From 0a0806a3584a44d24682a569eb48ac5acd6ab00e Mon Sep 17 00:00:00 2001
From: Alexander Nesterov <nesterov.alexander@outlook.com>
Date: Fri, 10 Oct 2025 23:27:42 +0200
Subject: [PATCH 3/5] refactor performance statistics handling to improve key
 resolution and alignment with task directories

---
 scoreboard/main.py | 91 ++++++++++++++++++++++++++++++++++++++++++----
 1 file changed, 84 insertions(+), 7 deletions(-)

diff --git a/scoreboard/main.py b/scoreboard/main.py
index 92015ec4..ec187d3a 100644
--- a/scoreboard/main.py
+++ b/scoreboard/main.py
@@ -700,13 +700,13 @@ def _compute_display_deadlines_processes(n_items: int) -> list[date]:
         (p for p in candidates_processes if p.exists()), candidates_processes[0]
     )
 
-    # Read and merge performance statistics CSVs
+    # Read and merge performance statistics CSVs (keys = CSV Task column)
     perf_stats_threads = load_performance_data_threads(threads_csv)
     perf_stats_processes = load_performance_data_processes(processes_csv)

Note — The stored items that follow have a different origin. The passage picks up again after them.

import Summits.CriticalPhenomena.PercolationContinuityZ3.Theorems.PercNearOneGluingNoHeavyLowerTailSahiThreeCopyTwoPointCertsK5Table

/-!
# Sahi's three-function conjecture — `k = 5` certificate checks: brute-force entry 2255, part 2 of 2

COMPUTATIONAL (`native_decide`, integer arithmetic): entry 2255 of `certTable5` carries only its two-point weights `θ` (an exact
LP certificate of generation 59, k = 5 census); its sandwich facts `(N1), (N2) ≥ 0` are checked against ALL pairs of up-sets of
`{0,1}^5` (`upList5`, 7581 families; the tree's row check `rowOK2`), split into pieces by the residue of the row family's mask.
Seat `prim-sahi-p1`, generation 61; `--supports stmt-CriticalPhenomena-4575`. [this work]
-/

namespace Summit.CriticalPhenomena.PercolationContinuityZ3.Theorems.SahiThreeCopy

/-- Piece 4 of 8 of the brute-force pair check of entry 2255 (by evaluation). [this work] -/
theorem brutePiece5_2255_4 : brutePiece5 upList5 arrTab5 (entry5 certTable5 2255) 8 4 = true := by
  native_decide

/-- Piece 5 of 8 of the brute-force pair check of entry 2255 (by evaluation). [this work] -/
theorem brutePiece5_2255_5 : brutePiece5 upList5 arrTab5 (entry5 certTable5 2255) 8 5 = true := by
  native_decide

/-- Piece 6 of 8 of the brute-force pair check of entry 2255 (by evaluation). [this work] -/
theorem brutePiece5_2255_6 : brutePiece5 upList5 arrTab5 (entry5 certTable5 2255) 8 6 = true := by
  native_decide

/-- Piece 7 of 8 of the brute-force pair check of entry 2255 (by evaluation). [this work] -/
theorem brutePiece5_2255_7 : brutePiece5 upList5 arrTab5 (entry5 certTable5 2255) 8 7 = true := by
  native_decide

end Summit.CriticalPhenomena.PercolationContinuityZ3.Theorems.SahiThreeCopy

-    perf_stats: dict[str, dict] = {}
-    perf_stats.update(perf_stats_threads)
+    perf_stats_raw: dict[str, dict] = {}
+    perf_stats_raw.update(perf_stats_threads)
     for k, v in perf_stats_processes.items():
-        perf_stats[k] = {**perf_stats.get(k, {}), **v}
+        perf_stats_raw[k] = {**perf_stats_raw.get(k, {}), **v}
 
     # Partition tasks by tasks_type from settings.json
     threads_task_dirs = [
@@ -724,6 +724,73 @@ def _compute_display_deadlines_processes(n_items: int) -> list[date]:
             elif "processes" in name:
                 processes_task_dirs.append(name)
 
+    # Resolve performance stats keys (from CSV Task names) to actual task directories
+    import re as _re
+
+    def _family_from_name(name: str) -> tuple[str, int]:
+        # Infer family from CSV Task value, using only structural markers
+        # threads -> ("threads", 0); processes[_N] -> ("processes", N|1)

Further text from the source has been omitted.